EVALS (summary — full scenarios in evals/evals.json)
| # | Scenario | Without skill (baseline) | With skill (target) | Assertion |
|---|
| 1 | SOTA recommends socket-direct; impl uses FastAPI HTTP (AP1 re-creation) | R5 graded local-optimum 8.85/10; mismatch slips through | DIVERGE — UNJUSTIFIED; R0 blocks until reconciled | Verdict file lists FastAPI primitive with counter-example cite |
| 2 | SOTA recommends X; impl uses X | No-op | MATCH; R0 clears | Verdict shows MATCH; brain_store fires |
| 3 | SOTA silent on primitive Z; impl uses Z | No-op | N/A for Z (doesn't block) | Verdict file shows N/A for Z |
| 4 | Two SOTA outputs conflict | Stale SOTA used silently | Audit lists both; gate held pending Etan pick | Both files referenced; no auto-canonicalize |
| 5 | Mixed MATCH/DIVERGE across multiple primitives | Slips through | Lists all; ANY UNJUSTIFIED blocks | R0 blocked even if 9/10 MATCH |
The AP1 re-creation eval (scenario 1) is load-bearing. Fixture: real-world excerpt from the May 2026 brainlayer-readpath research output + synthetic FastAPI daemon snippet mimicking the deleted PR-α daemon.py.
Smoke test (retrospective): run against the current brainlayer codebase POST-PR #312. Expected: MATCH on socket-direct primitive (the audit retrospectively confirms the fix held). Note: smoke is read-only against ~/Gits/brainlayer/ per cross-repo constraint.
DEFINITION OF DONE (per-invocation)
R5 EVALUATOR EXTENSION — OUT OF SCOPE HERE
Per consolidated.md Pattern 4 system-fix:
"R5 evaluator skill change: must include 'goal-envelope check' — score against the original parent objective, not the sprint's local optimization."

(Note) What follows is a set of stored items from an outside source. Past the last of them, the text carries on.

import Summits.ResolutionOfSingularities.ResolutionOfSingularities.Theorems.HilbertSamuelEliminationCampaignW42OracleLocalCJS
import Literature.AlgebraicGeometry.Resolution.SigmaMaxEliminationInDim
import HarnessLib

/-!
# Campaign W4.2 (crux chain w42, stmt-ResolutionOfSingularities-18506 / -19249): the CJS scope passes to OPEN SUBSCHEMES,
# and the ABSOLUTE locality `OracleLocal` of the local oracle of CJS Thm. 1.2

OURS (cell `res-hironaka`, rung L ★L-G4, slot W4.2; statements about the route's own objects; NOT statements of
the manuscript under review [claim: Hironaka2017, status: under-review]; AI typing, weaker than expert review).
res-L1-w42-plan-1 RULINGS v3.10-1 (H) (HOME/STATUS 2026-08-27T06:48:59Z): «𝓞 OF RECORD: `OracleLocalOn CJSScope` … the
ABSOLUTE `OracleLocal R` is WELCOME as a corollary because scope inheritance to opens is one line each in the tree …
export the inheritance lemma `CJSScope.of_isOpenImmersion` either way so consumers cite it». Companion of
`…CampaignW42OracleLocal.lean` (p507217) and `…CampaignW42OracleLocalCJS.lean` (p508637).

* `isNoetherian_of_isOpenImmersion`, `topologicalKrullDim_le_of_isOpenImmersion` — an open subscheme of a Noetherian
  scheme is Noetherian (locally Noetherian: Mathlib `isLocallyNoetherian_of_isOpenImmersion`; quasi-compact: its image
  is a subset of a Noetherian space); its dimension does not exceed that of the ambient scheme (inducing maps,
  Mathlib `Topology.IsInducing.topologicalKrullDim_le`).
* **`CJSScope.of_isOpenImmersion`** — reduced ∧ excellent ∧ Noetherian ∧ `dim ≤ 2` passes to open subschemes
  (reducedness: Mathlib `isReduced_of_isOpenImmersion`; excellence: tree `Scheme.IsExcellent.of_locallyOfFiniteType`,
  an open immersion being locally of finite type).
* `OracleLocalOn.oracleLocal` — a scoped-local oracle that answers ONLY on a class stable under open subschemes is
  absolutely local; `oracleOf_oracleLocal` — the oracle of an assignment compatible with restriction-then-pruning on
  such a class is absolutely local.
* **`exists_localOracle_abs`** — from the named fact `CossartJannsenSaito2020SequenceFunctorial` (CJS Thm. 1.2 with
  its Zariski-local functoriality): a functional, admissible, ABSOLUTELY LOCAL (`OracleLocal`) oracle answering on
  every reduced excellent Noetherian scheme of dimension `≤ 2` (and it is also `OracleLocalOn CJSScope`).

Nothing here is a route item or a registration. [folklore]
-/

noncomputable section

set_option linter.dupNamespace false -- mandated namespace of this single-conjunct summit

open CategoryTheory AlgebraicGeometry TopologicalSpace Topology

namespace Summit.ResolutionOfSingularities.ResolutionOfSingularities.Theorems

namespace CampaignW42

open Literature.AlgebraicGeometry.Resolution

universe u

/-! ## Open subschemes of Noetherian schemes -/

/-- **An open subscheme of a Noetherian scheme is Noetherian**: locally Noetherian by restriction of the affine
charts (Mathlib `isLocallyNoetherian_of_isOpenImmersion`), and quasi-compact because its underlying space embeds
into the Noetherian topological space of `S`, all of whose subsets are compact. [folklore] -/
theorem isNoetherian_of_isOpenImmersion {U S : Scheme.{u}} (j : U ⟶ S) [IsOpenImmersion j] [IsNoetherian S] :
    IsNoetherian U :=
  haveI : IsLocallyNoetherian U := isLocallyNoetherian_of_isOpenImmersion j
  haveI : CompactSpace U :=
    ⟨(j.isOpenEmbedding.isInducing.isCompact_iff).mpr (NoetherianSpace.isCompact _)⟩
  { }

/-- **The dimension of an open subscheme does not exceed the dimension of the scheme** (an open immersion induces
the topology; Mathlib `Topology.IsInducing.topologicalKrullDim_le`). [folklore] -/
theorem topologicalKrullDim_le_of_isOpenImmersion {U S : Scheme.{u}} (j : U ⟶ S) [IsOpenImmersion j] :
    topologicalKrullDim U ≤ topologicalKrullDim S :=
  j.isOpenEmbedding.isInducing.topologicalKrullDim_le

/-- [OURS · L1 W4.2] **The CJS scope passes to open subschemes**: if `S` is reduced, excellent, Noetherian of
dimension `≤ 2` and `j : U ⟶ S` is an open immersion, then so is `U` (reduced: Mathlib `isReduced_of_isOpenImmersion`;
excellent: `Scheme.IsExcellent.of_locallyOfFiniteType`, an open immersion is locally of finite type; Noetherian and
`dim U ≤ dim S ≤ 2`: the two lemmas above). The inheritance lemma consumers cite (res-L1-w42-plan-1 RULINGS
v3.10-1 (H)). [folklore] -/
theorem CJSScope.of_isOpenImmersion {U S : Scheme.{u}} (j : U ⟶ S) [IsOpenImmersion j] (hS : CJSScope S) :
    CJSScope U := by
  obtain ⟨hN, hR, hE, hd⟩ := hS
  haveI := hN
  haveI := hR
  haveI : IsNoetherian U := isNoetherian_of_isOpenImmersion j
  exact ⟨inferInstance, isReduced_of_isOpenImmersion j, Scheme.IsExcellent.of_locallyOfFiniteType j hE,
    (topologicalKrullDim_le_of_isOpenImmersion j).trans hd⟩

/-! ## From scoped to absolute locality -/

/-- **Scoped locality on a class stable under open subschemes, for an oracle answering only on that class, is
absolute locality.** [folklore] -/
theorem OracleLocalOn.oracleLocal {𝒞 : Scheme.{u} → Prop} {R : ∀ S : Scheme.{u}, CentreSeq S → Prop}
    (h : OracleLocalOn 𝒞 R) (hscope : ∀ (S : Scheme.{u}) (t : CentreSeq S), R S t → 𝒞 S)
    (hopen : ∀ (S U : Scheme.{u}) (j : U ⟶ S) [IsOpenImmersion j], 𝒞 S → 𝒞 U) : OracleLocal R :=
  fun S U j _ t ht => h j (hscope S t ht) (hopen S U j (hscope S t ht)) t ht

/-- **The oracle of an assignment compatible with restriction-then-pruning, on a class stable under open
subschemes, is absolutely local.** [folklore] -/
theorem oracleOf_oracleLocal (𝒞 : Scheme.{u} → Prop) (𝓢 : ∀ S : Scheme.{u}, 𝒞 S → CentreSeq S)
    (hloc : ∀ (S U : Scheme.{u}) (j : U ⟶ S) [IsOpenImmersion j] (hS : 𝒞 S) (hU : 𝒞 U),
      𝓢 U hU = ((𝓢 S hS).restrict j).prune)
    (hopen : ∀ (S U : Scheme.{u}) (j : U ⟶ S) [IsOpenImmersion j], 𝒞 S → 𝒞 U) :
    OracleLocal (oracleOf 𝒞 𝓢) :=
  (oracleOf_localOn 𝒞 𝓢 hloc).oracleLocal (fun _ _ ht => oracleOf_scope ht) hopen

/-- **The calibration with ABSOLUTE locality, generic form**: an assignment on a class stable under open subschemes,
with admissible values and compatible with restriction-then-pruning, yields a functional, admissible, absolutely
local oracle answering on the class (and local on the class). [folklore] -/
theorem exists_localOracle_abs_of (𝒞 : Scheme.{u} → Prop) (𝓢 : ∀ S : Scheme.{u}, 𝒞 S → CentreSeq S)
    (hadm : ∀ (S : Scheme.{u}) (h : 𝒞 S), (𝓢 S h).AllPermissible ∧
      (𝓢 S h).CentresOver (Scheme.regularLocus S)ᶜ ∧
        Literature.AlgebraicGeometry.Resolution.Scheme.IsRegular (𝓢 S h).top)
    (hloc : ∀ (S U : Scheme.{u}) (j : U ⟶ S) [IsOpenImmersion j] (hS : 𝒞 S) (hU : 𝒞 U),
      𝓢 U hU = ((𝓢 S hS).restrict j).prune)
    (hopen : ∀ (S U : Scheme.{u}) (j : U ⟶ S) [IsOpenImmersion j], 𝒞 S → 𝒞 U) :
    ∃ R : ∀ S : Scheme.{u}, CentreSeq S → Prop,
      OracleFunctional R ∧ OracleAdmissible R ∧ OracleLocal R ∧ OracleLocalOn 𝒞 R ∧
        ∀ S : Scheme.{u}, 𝒞 S → ∃ t, R S t :=
  ⟨oracleOf 𝒞 𝓢, oracleOf_functional 𝒞 𝓢, oracleOf_admissible 𝒞 𝓢 hadm, oracleOf_oracleLocal 𝒞 𝓢 hloc hopen,
    oracleOf_localOn 𝒞 𝓢 hloc, oracleOf_answers 𝒞 𝓢⟩

/-- [OURS · L1 W4.2] **THE CALIBRATION BY AN ABSOLUTELY LOCAL ORACLE, from CJS Thm. 1.2 (functorial form).** From
the named fact `CossartJannsenSaito2020SequenceFunctorial`: a functional, admissible oracle `R` with `OracleLocal R`
(compatible with EVERY open immersion: it answers only on `CJSScope`, which passes to open subschemes,
`CJSScope.of_isOpenImmersion`), also `OracleLocalOn CJSScope R`, answering on every reduced excellent Noetherian scheme
of dimension `≤ 2`. [cite: CossartJannsenSaito2020, Thm. 1.2 (p. 5)] -/
theorem exists_localOracle_abs (hF : CossartJannsenSaito2020SequenceFunctorial.{u}) :
    ∃ R : ∀ S : Scheme.{u}, CentreSeq S → Prop,
      OracleFunctional R ∧ OracleAdmissible R ∧ OracleLocal R ∧ OracleLocalOn CJSScope R ∧
        ∀ S : Scheme.{u}, CJSScope S → ∃ t, R S t := by
  obtain ⟨𝓢, h𝓢, hloc⟩ := hF
  refine exists_localOracle_abs_of CJSScope (fun S h => @𝓢 S h.1 h.2.1 h.2.2.1 h.2.2.2)
    (fun S h => ?_) (fun S U j _ hS hU => ?_) (fun S U j _ hS => CJSScope.of_isOpenImmersion j hS)
  · have h' := @h𝓢 S h.1 h.2.1 h.2.2.1 h.2.2.2
    exact ⟨h'.1, h'.2.1.centresOver, h'.2.2⟩
  · exact @hloc S U hS.1 hS.2.1 hU.1 hU.2.1 hS.2.2.1 hS.2.2.2 hU.2.2.1 hU.2.2.2 j _

/-- [OURS · L1 W4.2] **… and the absolutely local oracle answers along `S(X, ν)` in dimension three** (packaged with
the (H2) adapter `answers_of_dim_le_three_of_scope`). [cite: CossartJannsenSaito2020, Thm. 1.2 (p. 5), Rem. 6.29 (1)] -/
theorem exists_localOracle_abs_answers (hF : CossartJannsenSaito2020SequenceFunctorial.{u}) :
    ∃ R : ∀ S : Scheme.{u}, CentreSeq S → Prop,
      OracleFunctional R ∧ OracleAdmissible R ∧ OracleLocal R ∧
        ∀ (p N : ℕ) (ν : ℕ → ℕ) {X : Scheme.{u}} [IsLocallyNoetherian X] {x : X},
          IsIsolatedOrigin p N ν X x → ν ≠ Literature.RingTheory.HilbertSamuel.iterPSum N
            Literature.RingTheory.HilbertSamuel.Phi →
          topologicalKrullDim X ≤ ((3 : ℕ) : WithBot ℕ∞) →
          ∀ (s : CentreSeq X), s.IsCanonicalRun R N ν →
            ∀ (Z : Set s.top) (hZ : IsClosed Z), Z ⊆ Scheme.hsStratum s.top N ν → Z.Nonempty →
              ∃ t, R (Scheme.IdealSheafData.vanishingIdeal ⟨Z, hZ⟩).subscheme t := by
  obtain ⟨R, hRf, hRa, hRl, -, hRt⟩ := exists_localOracle_abs hF
  exact ⟨R, hRf, hRa, hRl, fun _ _ _ _ _ _ hX hν hdim3 s hs Z hZ hZν hne =>
    answers_of_dim_le_three_of_scope hRa hRt hX hν hdim3 s hs Z hZ hZν hne⟩

end CampaignW42

end Summit.ResolutionOfSingularities.ResolutionOfSingularities.Theorems

end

This skill does NOT modify the R5 evaluator (it's a separate skill change, tracked as a future SHIP-9 candidate). This skill surfaces the parent-objective in the audit so the R5 evaluator has a referenceable target. The two compose; they ship independently.
ESCALATION
- Multiple SOTA candidates conflict → list both, require Etan to canonicalize. Do NOT auto-pick by date.
- AP1-class DIVERGE found → R0 BLOCKED message MUST include verbatim SOTA cite, file path of divergent impl, and explicit "change impl OR document rationale" path. No silent block.
- BrainLayer transport fails during verdict storage → fall back via
/brain-store-fallback and report the fallback file path in the verdict.